The answer, he said, is “more processing capacity”.

Extend footprint

McGuinness said such facilities are currently rare. Being scattered across the country, they can only reach a small number of growers, who must be within a radius of 50 to 100 miles (80 km to 160 km). Indeed, transport costs are high, due to the weight and volume of hemp bales.

However, new companies popping up are expanding the footprint. Among those entering service is South Bend Industrial Hemp in Kansas, which opened a processing plant in June, the first in the Midwest.

Hempitecture is looking to build a plant in Idaho to produce HempWool thermal insulation. Hemp Inc has processing centers in North Carolina and Oregon and is exploring additional locations in Florida.

Panda Biotech expects its new hemp gin in Texas to be operational later this year. California’s Riverdale Hemp Factory plans to be operational after harvest this summer.

These companies are beating the bushes to recruit local farmers, often educating them about a crop they may know nothing about.

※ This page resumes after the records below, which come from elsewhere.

import Mathlib
import Summits.CriticalPhenomena.CardyFormulaZ2.Theses.CardyWhiteToColoured
import Literature.Probability.Percolation.SmoothedWhiteNoise
import Summits.CriticalPhenomena.CardyFormulaZ2.Theorems.CardyWhiteToColouredDriftBoundStubWhiteWindow
import Summits.CriticalPhenomena.CardyFormulaZ2.Theorems.CardyWhiteToColouredModelExists

/-!
# `DriftBound` from three windows — the composition of the strategist line `three_windows`

Route `CriticalPhenomena/CardyFormulaZ2/CardyWhiteToColoured`, crux `DriftBound`
(item `stmt-CriticalPhenomena-4596`), registered sub-goal `driftBound_of_threeWindows` of the line
`Cruxes/DriftBound/Lines/three_windows.lean` (strategist unit `cstrat-stmt-CriticalPhenomena-4596-s1`).

**Theorem (sorry-free).** `LatticeWindow → UniformDiscretisation → ContinuumScalingLimit → DriftBound`,
where (all objects from `Literature.Probability.Percolation.SmoothedWhiteNoise`, `rfl`-bridged to the
route's inline terms):

* `LatticeWindow` (C1): for `δ < δ₀` and `δ/(1+|log δ|) ≤ s₁ ≤ s₂`, `s₂ ^ 8 ≤ δ`:
  `|P^latt_{s₂,δ}(R) − P^latt_{s₁,δ}(R)| < ε` (lattice only);
* `UniformDiscretisation` (C2): `|P^latt_{s,δ}(R) − P^cont_s(R)| < ε` uniformly in `δ ≤ s ^ 8`, `s ≤ ℓ₀`;
* `ContinuumScalingLimit` (C3): `P^cont_ℓ(R)` converges as `ℓ → 0⁺` (continuum only).

Proof: the white noise `μ` and bump family `k` come from the landed `ModelExists`
(`Theorems.cardyWhiteToColoured_modelExists_proof`); with the landed white window
`Cruxes.DriftBound.Birth.stub_whiteWindow` (B1: `P_δ ≈ P^latt_{s⋆,δ}`, `s⋆ = δ/(1+|log δ|)`) chain
`P_δ ≈ P^latt_{s⋆,δ} ≈ P^latt_{t,δ} ≈ P^cont_t ≈ Ψ ≈ P^cont_ℓ ≈ P^latt_{ℓ,δ}` with `t = δ^{1/8}`, six pieces
of `ε/6`; `ℓ₀ := min ℓ₁ ℓ₂`, `δ₀ := min (min (min δ₁ δ₂) (min δ₃ 1)) (ℓ ^ 8)`.
It is the glue of the (proposed) route-level split of `DriftBound` into these three children.
-/

namespace Summit.CriticalPhenomena.CardyFormulaZ2.Cruxes.DriftBound.ThreeWindows

open Set Filter Topology MeasureTheory
open Literature.Probability.LatticeModels Literature.Probability.Percolation
open Literature.Probability.RandomPlanarGeometry

/-! ## Elementary scale bookkeeping -/

/-- The mesoscopic scale `t = δ^{1/8}`: positive, `t ^ 8 = δ`, and `δ ≤ t ≤ 1` when `δ ≤ 1`. -/
theorem tw_mesoScale_spec {δ : ℝ} (hδ : 0 < δ) (hδ1 : δ ≤ 1) :
    0 < δ ^ ((1 : ℝ) / 8) ∧ (δ ^ ((1 : ℝ) / 8)) ^ 8 = δ ∧ δ ≤ δ ^ ((1 : ℝ) / 8) ∧ δ ^ ((1 : ℝ) / 8) ≤ 1 := by
  have ht0 : 0 < δ ^ ((1 : ℝ) / 8) := Real.rpow_pos_of_pos hδ _
  have ht8 : (δ ^ ((1 : ℝ) / 8)) ^ 8 = δ := by
    rw [← Real.rpow_natCast, ← Real.rpow_mul hδ.le]
    norm_num
  have ht1 : δ ^ ((1 : ℝ) / 8) ≤ 1 := Real.rpow_le_one hδ.le hδ1 (by norm_num)
  refine ⟨ht0, ht8, ?_, ht1⟩
  -- `δ = t ^ 8 ≤ t` because `0 ≤ t ≤ 1`
  calc δ = (δ ^ ((1 : ℝ) / 8)) ^ 8 := ht8.symm
    _ ≤ (δ ^ ((1 : ℝ) / 8)) ^ 1 := pow_le_pow_of_le_one ht0.le ht1 (by norm_num)
    _ = δ ^ ((1 : ℝ) / 8) := pow_one _

/-- From a right-limit at `0` to an `ε`-window: if `P ℓ → Ψ` as `ℓ → 0⁺` then for every `ε > 0`
there is `ℓ₁ > 0` with `|P ℓ − Ψ| < ε` for all `0 < ℓ < ℓ₁`. -/
theorem tw_window_of_tendsto {P : ℝ → ℝ} {Ψ : ℝ}
    (h : Filter.Tendsto P (nhdsWithin 0 (Set.Ioi 0)) (nhds Ψ)) {ε : ℝ} (hε : 0 < ε) :
    ∃ ℓ₁ : ℝ, 0 < ℓ₁ ∧ ∀ ℓ : ℝ, 0 < ℓ → ℓ < ℓ₁ → |P ℓ - Ψ| < ε := by
  have hev : ∀ᶠ ℓ in nhdsWithin 0 (Set.Ioi 0), dist (P ℓ) Ψ < ε := Metric.tendsto_nhds.1 h ε hε
  obtain ⟨u, hu, hsub⟩ := mem_nhdsGT_iff_exists_Ioo_subset.1 hev
  refine ⟨u, hu, fun ℓ hℓ hℓu => ?_⟩
  have := hsub ⟨hℓ, hℓu⟩
  simpa [Real.dist_eq] using this

/-! ## The composition: the three windows give the crux -/

/-- **`DriftBound` from the three windows** (sorry-free; uses the LANDED white window
`Birth.stub_whiteWindow` and the LANDED `ModelExists`).  For `ε > 0`: `Ψ, ℓ₁` from C3 (twice, at
`t` and at `ℓ`), `ℓ₂, δ₂` from C2, `δ₁` from C1, `δ₃` from B1; `ℓ₀ := min ℓ₁ ℓ₂`; given `ℓ < ℓ₀`,
`δ₀ := min (min (min δ₁ δ₂) (min δ₃ 1)) (ℓ ^ 8)`; for `δ < δ₀` put `s⋆ = δ/(1+|log δ|)`,
`t = δ^{1/8}` (`s⋆ ≤ δ ≤ t ≤ ℓ`), and chain the six `ε/6`-estimates. -/
theorem driftBound_of_threeWindows :
    (∀ R : Literature.Probability.RandomPlanarGeometry.ConformalRectangle, ∀ ε : ℝ, 0 < ε → ∃ δ₀ : ℝ, 0 < δ₀ ∧ ∀ δ : ℝ, 0 < δ → δ < δ₀ → ∀ s₁ s₂ : ℝ, δ / (1 + |Real.log δ|) ≤ s₁ → s₁ ≤ s₂ → s₂ ^ 8 ≤ δ → |Literature.Probability.Percolation.smoothedCrossingProb s₂ δ R.carrier (R.arc 0) (R.arc 2) - Literature.Probability.Percolation.smoothedCrossingProb s₁ δ R.carrier (R.arc 0) (R.arc 2)| < ε) → (∀ μ : MeasureTheory.Measure (Literature.MathematicalPhysics.QuantumLattice.FieldConfig ℂ), Literature.Probability.Percolation.IsWhiteNoise μ → ∀ k : ℝ → ℂ → SchwartzMap ℂ ℝ, Literature.Probability.Percolation.IsGaussianBumpFamily k → ∀ R : Literature.Probability.RandomPlanarGeometry.ConformalRectangle, ∀ ε : ℝ, 0 < ε → ∃ ℓ₀ : ℝ, 0 < ℓ₀ ∧ ∃ δ₀ : ℝ, 0 < δ₀ ∧ ∀ δ : ℝ, 0 < δ → δ < δ₀ → ∀ s : ℝ, 0 < s → δ ≤ s ^ 8 → s ≤ ℓ₀ → |Literature.Probability.Percolation.smoothedCrossingProb s δ R.carrier (R.arc 0) (R.arc 2) - Literature.Probability.Percolation.continuumCrossingProb μ k s R| < ε) → (∀ μ : MeasureTheory.Measure (Literature.MathematicalPhysics.QuantumLattice.FieldConfig ℂ), Literature.Probability.Percolation.IsWhiteNoise μ → ∀ k : ℝ → ℂ → SchwartzMap ℂ ℝ, Literature.Probability.Percolation.IsGaussianBumpFamily k → ∀ R : Literature.Probability.RandomPlanarGeometry.ConformalRectangle, ∃ Ψ : ℝ, Filter.Tendsto (fun ℓ : ℝ => Literature.Probability.Percolation.continuumCrossingProb μ k ℓ R) (nhdsWithin 0 (Set.Ioi 0)) (nhds Ψ)) → Summit.CriticalPhenomena.CardyFormulaZ2.Theses.CardyWhiteToColoured.DriftBound := by
  intro hC1 hC2 hC3
  -- the model: a white noise `μ` and a Gaussian bump family `k` (landed `ModelExists`)
  obtain ⟨⟨μ, hμG, hμgen⟩, k, hk⟩ :=
    Summit.CriticalPhenomena.CardyFormulaZ2.Theorems.cardyWhiteToColoured_modelExists_proof
  have hμ : Literature.Probability.Percolation.IsWhiteNoise μ := ⟨hμG, hμgen⟩
  have hk' : Literature.Probability.Percolation.IsGaussianBumpFamily k := hk
  intro R ε hε
  have hε6 : (0 : ℝ) < ε / 6 := by positivity
  -- C3: the continuum limit `Ψ` and its window `ℓ₁`
  obtain ⟨Ψ, hΨ⟩ := hC3 μ hμ k hk' R
  obtain ⟨ℓ₁, hℓ₁, H3⟩ := tw_window_of_tendsto hΨ hε6
  -- C2, C1, B1
  obtain ⟨ℓ₂, hℓ₂, δ₂, hδ₂, H2⟩ := hC2 μ hμ k hk' R (ε / 6) hε6
  obtain ⟨δ₁, hδ₁, H1⟩ := hC1 R (ε / 6) hε6
  obtain ⟨δ₃, hδ₃, HB⟩ :=
    Summit.CriticalPhenomena.CardyFormulaZ2.Cruxes.DriftBound.Birth.stub_whiteWindow R (ε / 6) hε6
  refine ⟨min ℓ₁ ℓ₂, lt_min hℓ₁ hℓ₂, fun ℓ hℓ hℓlt => ?_⟩
  have hℓ1 : ℓ < ℓ₁ := lt_of_lt_of_le hℓlt (min_le_left _ _)
  have hℓ2 : ℓ < ℓ₂ := lt_of_lt_of_le hℓlt (min_le_right _ _)
  refine ⟨min (min (min δ₁ δ₂) (min δ₃ 1)) (ℓ ^ 8),
    lt_min (lt_min (lt_min hδ₁ hδ₂) (lt_min hδ₃ one_pos)) (pow_pos hℓ 8), fun δ hδ hδlt => ?_⟩
  have hδ₁' : δ < δ₁ :=
    lt_of_lt_of_le hδlt ((min_le_left _ _).trans ((min_le_left _ _).trans (min_le_left _ _)))
  have hδ₂' : δ < δ₂ :=
    lt_of_lt_of_le hδlt ((min_le_left _ _).trans ((min_le_left _ _).trans (min_le_right _ _)))
  have hδ₃' : δ < δ₃ :=
    lt_of_lt_of_le hδlt ((min_le_left _ _).trans ((min_le_right _ _).trans (min_le_left _ _)))
  have hδone : δ ≤ 1 :=
    (lt_of_lt_of_le hδlt ((min_le_left _ _).trans ((min_le_right _ _).trans (min_le_right _ _)))).le
  have hδℓ8 : δ ≤ ℓ ^ 8 := (lt_of_lt_of_le hδlt (min_le_right _ _)).le
  -- the scales `s⋆ ≤ δ ≤ t ≤ ℓ`
  have h1log : (1 : ℝ) ≤ 1 + |Real.log δ| := le_add_of_nonneg_right (abs_nonneg _)
  have hspos : 0 < δ / (1 + |Real.log δ|) := div_pos hδ (one_pos.trans_le h1log)
  have hsle : δ / (1 + |Real.log δ|) ≤ δ := div_le_self hδ.le h1log
  set s := δ / (1 + |Real.log δ|) with hs
  obtain ⟨ht0, ht8, hδt, ht1⟩ := tw_mesoScale_spec hδ hδone
  set t := δ ^ ((1 : ℝ) / 8) with ht
  have hst : s ≤ t := hsle.trans hδt
  have htℓ : t ≤ ℓ := by
    have : t ^ 8 ≤ ℓ ^ 8 := by rw [ht8]; exact hδℓ8
    exact le_of_pow_le_pow_left₀ (by norm_num) hℓ.le this
  -- the six pieces
  have p1 : |smoothedCrossingProb s δ R.carrier (R.arc 0) (R.arc 2) - bondDomainCrossingProb R δ| < ε / 6 :=
    HB δ hδ hδ₃' s hspos le_rfl
  have p2 : |smoothedCrossingProb t δ R.carrier (R.arc 0) (R.arc 2)
      - smoothedCrossingProb s δ R.carrier (R.arc 0) (R.arc 2)| < ε / 6 :=
    H1 δ hδ hδ₁' s t le_rfl hst ht8.le
  have p3 : |smoothedCrossingProb t δ R.carrier (R.arc 0) (R.arc 2) - continuumCrossingProb μ k t R| < ε / 6 :=
    H2 δ hδ hδ₂' t ht0 ht8.ge (htℓ.trans hℓ2.le)
  have p4 : |continuumCrossingProb μ k t R - Ψ| < ε / 6 := H3 t ht0 (htℓ.trans_lt hℓ1)
  have p5 : |continuumCrossingProb μ k ℓ R - Ψ| < ε / 6 := H3 ℓ hℓ hℓ1
  have p6 : |smoothedCrossingProb ℓ δ R.carrier (R.arc 0) (R.arc 2) - continuumCrossingProb μ k ℓ R| < ε / 6 :=
    H2 δ hδ hδ₂' ℓ hℓ hδℓ8 hℓ2.le
  have h : |bondDomainCrossingProb R δ - smoothedCrossingProb ℓ δ R.carrier (R.arc 0) (R.arc 2)| < ε := by
    have q1 := abs_sub_lt_iff.1 p1
    have q2 := abs_sub_lt_iff.1 p2
    have q3 := abs_sub_lt_iff.1 p3
    have q4 := abs_sub_lt_iff.1 p4
    have q5 := abs_sub_lt_iff.1 p5
    have q6 := abs_sub_lt_iff.1 p6
    rw [abs_sub_lt_iff]
    constructor <;> linarith
  rw [smoothedCrossingProb_conformalRectangle_eq] at h
  exact h

end Summit.CriticalPhenomena.CardyFormulaZ2.Cruxes.DriftBound.ThreeWindows
import Summits.AtomisticToContinuum.HydrodynamicLimit.Theorems.InformationPercolationEngineChaosClosesEulerPressureValueC
import HarnessLib

/-!
# Collisional pressure value in band (crux `ChaosClosesEuler`, stmt-AtomisticToContinuum-15141, line `Sketch`,
# stub `stub_pressureValueOfEnskog`) — helper D: calculus of the normalised collision sum along a good orbit

WHAT. Along ONE good orbit of the hard-sphere flow the normalised collision sum
`collisionSum σ N Φ τ χ g Ξ r z = (ε/(N+1)) Σ_{collisions s ≤ τ} Σ_{contact pairs} χ(s, xᵢ) g(σ³ρ_r(xᵢ)) Ξ(n̂, vᵢ⁻, vⱼ⁻)`
(Literature vocabulary `EvenCollisionTubeFunctional.collisionSum`) is an honest finite sum, and we record its
bookkeeping: linearity and monotonicity in the space–time weight `χ`, the termwise comparison
`|K[χ₁ g₁ Ξ₁] − K[χ₂ g₂ Ξ₂]| ≤ K[χ₃ g₃ Ξ₃]` (every recorded normal is a unit vector), restriction of the time window by
an indicator weight, the EXCHANGE of a `(t₀, x₀)`-integral with the collision sum for the tent × cone windowed weight
(`integral_integral_mul_collisionSum_window`: testing the windowed collision statistic against `a(t₀, x₀)` produces
the collision sum with the smoothed coefficient `ã` of helper C), and the BOUNDARY-LAYER inequality: the collisions
`s` with `[s, s + r] ⊆ [lo, hi]` are counted at most twice by `∫_{t₀ ∈ [lo,hi]} ∫_{x₀}` of the windowed statistic
(half of the tent mass lies to the right of its centre).

References: M. Pulvirenti, S. Simonella, arXiv:1504.03215, §3 (collision sums of one trajectory);
C. Cercignani, R. Illner, M. Pulvirenti (1994), App. 4.A.
-/

noncomputable section

namespace Summit.AtomisticToContinuum.HydrodynamicLimit.Theorems.ChaosClosesEulerPressureValue

open scoped BigOperators Topology Classical MeasureTheory ENNReal InnerProductSpace
open Filter Set MeasureTheory
open Literature.MathematicalPhysics.KineticTheory
open Literature.Analysis.FluidPDE
open Summit.AtomisticToContinuum.HydrodynamicLimit.Theorems.LocalSecondLawNegative
open Summit.AtomisticToContinuum.HydrodynamicLimit.Theorems.LocalSecondLawLedger
open Summit.AtomisticToContinuum.HydrodynamicLimit.Theorems.LocalSecondLawLedger.L
  (Mmom rhoC_eq_sum momC_apply_eq_sum momC_eq_sum kinC_eq_trace norm_sq_eq_sum)

/-- The truncated stress mark `𝒯[L,k,l]` (local notation for an explicit lambda). -/
local notation3 "𝒯[" L ", " k ", " l "]" => fun q : V3 × V3 × V3 =>
  min |⟪q.2.1 - q.2.2, q.1⟫_ℝ| (4 * L) * (speedCutoff L ‖q.2.1‖ * speedCutoff L ‖q.2.2‖) * (clip1 (q.1 k) * clip1 (q.1 l))

/-- The dominating mark `ℬ[L]` (local notation for an explicit lambda). -/
local notation3 "ℬ[" L "]" => fun q : V3 × V3 × V3 => 4 * L * (speedCutoff L ‖q.2.1‖ * speedCutoff L ‖q.2.2‖)

section CollisionSum

variable {σ : ℝ} {N : ℕ} (Φ : HardSphereFlow (Torus.geometry (Fin 3)) (hsDiameter σ N) (N + 1))
  {z : Config (N + 1) (Fin 3) T3}

/-- The collision times of a good orbit in a bounded window form a finite set. [folklore] -/
theorem finite_collisionTimes_Icc (hz : z ∈ Φ.good) (τ : ℝ) :
    (collisionTimes (Torus.geometry (Fin 3)) (hsDiameter σ N) (fun s => Φ.flow s z) ∩ Icc 0 τ).Finite :=
  (Φ.isTrajectory z hz).locFinite 0 τ

/-- **The collision sum as an honest finite sum** along a good orbit. [folklore] -/
theorem collisionSum_eq_sum (hz : z ∈ Φ.good) (τ : ℝ) (χ : ℝ × T3 → ℝ) (g : ℝ → ℝ) (Ξ : V3 × V3 × V3 → ℝ) (r : ℝ) :
    collisionSum σ N Φ τ χ g Ξ r z = hsDiameter σ N / (N + 1 : ℝ) *
      ∑ s ∈ (finite_collisionTimes_Icc Φ hz τ).toFinset, ∑ i : Fin (N + 1), ∑ j : Fin (N + 1),
        (if i ≠ j ∧ ‖(Torus.geometry (Fin 3)).sepVec (Φ.flow s z i).1 (Φ.flow s z j).1‖ = hsDiameter σ N then
          χ (s, (Φ.flow s z i).1) * g (σ ^ 3 * mollDensity r (Φ.flow s z) (Φ.flow s z i).1) *
            Ξ ((hsDiameter σ N)⁻¹ • (Torus.geometry (Fin 3)).sepVec (Φ.flow s z i).1 (Φ.flow s z j).1,
              (reflectVel ((Torus.geometry (Fin 3)).sepVec (Φ.flow s z i).1 (Φ.flow s z j).1)
                ((Φ.flow s z i).2, (Φ.flow s z j).2)).1,
              (reflectVel ((Torus.geometry (Fin 3)).sepVec (Φ.flow s z i).1 (Φ.flow s z j).1)
                ((Φ.flow s z i).2, (Φ.flow s z j).2)).2)
        else 0) := by
  dsimp only [Literature.MathematicalPhysics.KineticTheory.collisionSum]
  rw [finsum_mem_eq_finite_toFinset_sum _ (finite_collisionTimes_Icc Φ hz τ)]

/-- **Linearity in the weight**: `K[(χ₁ + χ₂) g Ξ] = K[χ₁ g Ξ] + K[χ₂ g Ξ]`. [folklore] -/
theorem collisionSum_add (hz : z ∈ Φ.good) (τ : ℝ) (χ₁ χ₂ : ℝ × T3 → ℝ) (g : ℝ → ℝ) (Ξ : V3 × V3 × V3 → ℝ)
    (r : ℝ) :
    collisionSum σ N Φ τ (fun p => χ₁ p + χ₂ p) g Ξ r z =
      collisionSum σ N Φ τ χ₁ g Ξ r z + collisionSum σ N Φ τ χ₂ g Ξ r z := by
  simp only [collisionSum_eq_sum Φ hz]
  rw [← mul_add, ← Finset.sum_add_distrib]
  congr 1
  refine Finset.sum_congr rfl fun s _ => ?_
  rw [← Finset.sum_add_distrib]
  refine Finset.sum_congr rfl fun i _ => ?_
  rw [← Finset.sum_add_distrib]
  refine Finset.sum_congr rfl fun j _ => ?_
  split_ifs
  · ring
  · simp

/-- **Homogeneity in the weight**: `K[(c χ) g Ξ] = c K[χ g Ξ]`. [folklore] -/
theorem collisionSum_const_mul (hz : z ∈ Φ.good) (τ c : ℝ) (χ : ℝ × T3 → ℝ) (g : ℝ → ℝ) (Ξ : V3 × V3 × V3 → ℝ)
    (r : ℝ) :
    collisionSum σ N Φ τ (fun p => c * χ p) g Ξ r z = c * collisionSum σ N Φ τ χ g Ξ r z := by
  simp only [collisionSum_eq_sum Φ hz]
  rw [mul_left_comm c]
  congr 1
  rw [Finset.mul_sum]
  refine Finset.sum_congr rfl fun s _ => ?_
  rw [Finset.mul_sum]
  refine Finset.sum_congr rfl fun i _ => ?_
  rw [Finset.mul_sum]
  refine Finset.sum_congr rfl fun j _ => ?_
  split_ifs
  · ring
  · simp

/-- **Termwise comparison**: if `|χ₁(s,x) g₁(a) Ξ₁(q) − χ₂(s,x) g₂(a) Ξ₂(q)| ≤ χ₃(s,x) g₃(a) Ξ₃(q)` for all `s ∈ [0, τ]`,
all `x`, all `a` and all marks `q` with a UNIT normal, then `|K[χ₁ g₁ Ξ₁] − K[χ₂ g₂ Ξ₂]| ≤ K[χ₃ g₃ Ξ₃]` (`0 < σ`).
[folklore] -/
theorem abs_collisionSum_sub_le (hz : z ∈ Φ.good) (hσ : 0 < σ) {τ : ℝ} {χ₁ χ₂ χ₃ : ℝ × T3 → ℝ} {g₁ g₂ g₃ : ℝ → ℝ}
    {Ξ₁ Ξ₂ Ξ₃ : V3 × V3 × V3 → ℝ} (r : ℝ)
    (h : ∀ s ∈ Icc (0 : ℝ) τ, ∀ (x : T3) (a : ℝ) (q : V3 × V3 × V3), ‖q.1‖ = 1 →
      |χ₁ (s, x) * g₁ a * Ξ₁ q - χ₂ (s, x) * g₂ a * Ξ₂ q| ≤ χ₃ (s, x) * g₃ a * Ξ₃ q) :
    |collisionSum σ N Φ τ χ₁ g₁ Ξ₁ r z - collisionSum σ N Φ τ χ₂ g₂ Ξ₂ r z| ≤ collisionSum σ N Φ τ χ₃ g₃ Ξ₃ r z := by
  have hε := hsDiameter_pos hσ N
  have hc0 : 0 ≤ hsDiameter σ N / (N + 1 : ℝ) := div_nonneg hε.le (by positivity)
  simp only [collisionSum_eq_sum Φ hz]
  rw [← mul_sub, abs_mul, abs_of_nonneg hc0, ← Finset.sum_sub_distrib]
  refine mul_le_mul_of_nonneg_left ((Finset.abs_sum_le_sum_abs _ _).trans (Finset.sum_le_sum fun s hs => ?_)) hc0
  have hsI : s ∈ Icc (0 : ℝ) τ := ((Set.Finite.mem_toFinset _).1 hs).2
  rw [← Finset.sum_sub_distrib]
  refine (Finset.abs_sum_le_sum_abs _ _).trans (Finset.sum_le_sum fun i _ => ?_)
  rw [← Finset.sum_sub_distrib]
  refine (Finset.abs_sum_le_sum_abs _ _).trans (Finset.sum_le_sum fun j _ => ?_)
  split_ifs with hcond
  · exact h s hsI _ _ _ (norm_inv_smul_of_norm_eq hε hcond.2)
  · simp

/-- **Monotonicity in the weight** for nonnegative `g`, `Ξ`: `χ₁ ≤ χ₂` on `[0, τ] × 𝕋³` gives `K[χ₁ g Ξ] ≤ K[χ₂ g Ξ]`
(`0 < σ`). [folklore] -/
theorem collisionSum_mono (hz : z ∈ Φ.good) (hσ : 0 < σ) {τ : ℝ} {χ₁ χ₂ : ℝ × T3 → ℝ} {g : ℝ → ℝ}
    {Ξ : V3 × V3 × V3 → ℝ} (r : ℝ) (hχ : ∀ s ∈ Icc (0 : ℝ) τ, ∀ x, χ₁ (s, x) ≤ χ₂ (s, x)) (hg : ∀ a, 0 ≤ g a)
    (hΞ : ∀ q, 0 ≤ Ξ q) :
    collisionSum σ N Φ τ χ₁ g Ξ r z ≤ collisionSum σ N Φ τ χ₂ g Ξ r z := by
  have h := abs_collisionSum_sub_le Φ hz hσ r (χ₁ := χ₂) (χ₂ := χ₁) (χ₃ := fun p => χ₂ p - χ₁ p)
    (g₁ := g) (g₂ := g) (g₃ := g) (Ξ₁ := Ξ) (Ξ₂ := Ξ) (Ξ₃ := Ξ) (τ := τ) (fun s hs x a q _ => by
      rw [← sub_mul, ← sub_mul, abs_mul, abs_mul, abs_of_nonneg (hg a), abs_of_nonneg (hΞ q),
        abs_of_nonneg (sub_nonneg.2 (hχ s hs x))])
  have hlin : collisionSum σ N Φ τ (fun p => χ₂ p - χ₁ p) g Ξ r z =
      collisionSum σ N Φ τ χ₂ g Ξ r z - collisionSum σ N Φ τ χ₁ g Ξ r z := by
    have h1 := collisionSum_add Φ hz τ (fun p => χ₂ p - χ₁ p) χ₁ g Ξ r
    simp only [sub_add_cancel] at h1
    linarith
  rw [hlin] at h
  linarith [abs_nonneg (collisionSum σ N Φ τ χ₂ g Ξ r z - collisionSum σ N Φ τ χ₁ g Ξ r z)]

/-- The collision sum of nonnegative weights and marks is nonnegative (`0 < σ`). [folklore] -/
theorem collisionSum_nonneg (hz : z ∈ Φ.good) (hσ : 0 < σ) {τ : ℝ} {χ : ℝ × T3 → ℝ} {g : ℝ → ℝ}
    {Ξ : V3 × V3 × V3 → ℝ} (r : ℝ) (hχ : ∀ s ∈ Icc (0 : ℝ) τ, ∀ x, 0 ≤ χ (s, x)) (hg : ∀ a, 0 ≤ g a)
    (hΞ : ∀ q, 0 ≤ Ξ q) : 0 ≤ collisionSum σ N Φ τ χ g Ξ r z := by
  have h := collisionSum_mono Φ hz hσ r (χ₁ := fun _ => 0) (χ₂ := χ) (g := g) (Ξ := Ξ) (τ := τ) hχ hg hΞ
  have h0 : collisionSum σ N Φ τ (fun _ => (0 : ℝ)) g Ξ r z = 0 := by
    have := collisionSum_const_mul Φ hz τ 0 (fun _ => (1 : ℝ)) g Ξ r
    simp only [zero_mul] at this
    exact this
  linarith

/-- **Restriction of the time window by an indicator weight**: for `t ≤ τ`,
`K_τ[(1{s ≤ t} χ) g Ξ] = K_t[χ g Ξ]`. [folklore] -/
theorem collisionSum_indicator (hz : z ∈ Φ.good) {t τ : ℝ} (ht : t ≤ τ) (χ : ℝ × T3 → ℝ) (g : ℝ → ℝ)
    (Ξ : V3 × V3 × V3 → ℝ) (r : ℝ) :
    collisionSum σ N Φ τ (fun p => if p.1 ≤ t then χ p else 0) g Ξ r z = collisionSum σ N Φ t χ g Ξ r z := by
  simp only [collisionSum_eq_sum Φ hz]
  congr 1
  have hsub : (finite_collisionTimes_Icc Φ hz t).toFinset ⊆ (finite_collisionTimes_Icc Φ hz τ).toFinset := by
    intro s hs
    have h := (Set.Finite.mem_toFinset _).1 hs
    exact (Set.Finite.mem_toFinset _).2 ⟨h.1, h.2.1, h.2.2.trans ht⟩
  rw [← Finset.sum_subset hsub ?_]
  · refine Finset.sum_congr rfl fun s hs => ?_
    have hle : s ≤ t := ((Set.Finite.mem_toFinset _).1 hs).2.2
    simp only [if_pos hle]
  · intro s hs hs'
    have h := (Set.Finite.mem_toFinset _).1 hs
    have hgt : ¬ s ≤ t := fun hle => hs' ((Set.Finite.mem_toFinset _).2 ⟨h.1, h.2.1, hle⟩)
    simp only [if_neg hgt, zero_mul, ite_self, Finset.sum_const_zero]

end CollisionSum

/-! ## §2 Exchange of the window integral with the collision sum -/

section Exchange

variable {N : ℕ}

Interest is growing among struggling dairy and tobacco farmers looking for alternative uses for their land, especially if they can secure agricultural tax incentives to cultivate fallow plots.

But first, farmers must be convinced that there is a market for them. Having been burned by the oversupply of CBD, many have left the hemp market altogether. High prices for traditional crops like soybeans and corn create less incentive to bet on hemp fiber. Hemp Benchmarks estimated that the quantity of all recorded hemp acreage plunged last year to 195,000 acres (78,913 hectares), from 430,000 acres (174,015 hectares) in 2020 and 580,000 acres (234,717 hectares). in 2019.

Tractor harvesting hempSome industry watchers believe the industrial hemp market has the potential to be worth billions of dollars [Courtesy of IND HEMP]

For those geographically close enough and ready to get started, one of the biggest players is IND HEMP, which is investing $25 million in two Montana facilities. The family business hopes the two together will be able to process 20,000 to 40,000 acres (8,093 to 16,187 hectares) of fiber and oilseeds within two years.

So far, COO Morgan Tweet has contracted nearly 20,000 acres (8,093 hectares) over the past three years between Montana, Oregon and Washington. Potential customers are enthusiastic, she says. Since launching a pilot-scale fiber installation in 2020, every customer has called back about the samples she sent them and wanted to know when they could get a truckload.

Tweet sees a huge opportunity in his vision, arguing that wholesalers who import from abroad would prefer to buy closer to home. Yet, this is a slow maturing industry and IND HEMP’s return on investment will take time. “It’s a marathon, not a sprint,” Tweet told Al Jazeera.

On the one hand, low inventory poses challenges. It takes approximately up to three years to develop a network of growers, seed stocks and infrastructure, Tweet said. We need to plant now for the 2023 season, and there are not enough national seeds available to meet the demand.

Then there are the substantial transportation costs: many farmers and customers she spoke with operate hundreds of miles away. The company has ordered from farmers within a 400-mile (643 km) radius in Montana and supplies customers on the east and west coasts. They hope to contract acreage in Idaho this year and plan to expand into the Northwest region. Currently, IND HEMP will have to subsidize freight, but this is not necessarily sustainable in the long term.

She remains optimistic. Either way, there is no turning back.

“Failure is not an option,” she said.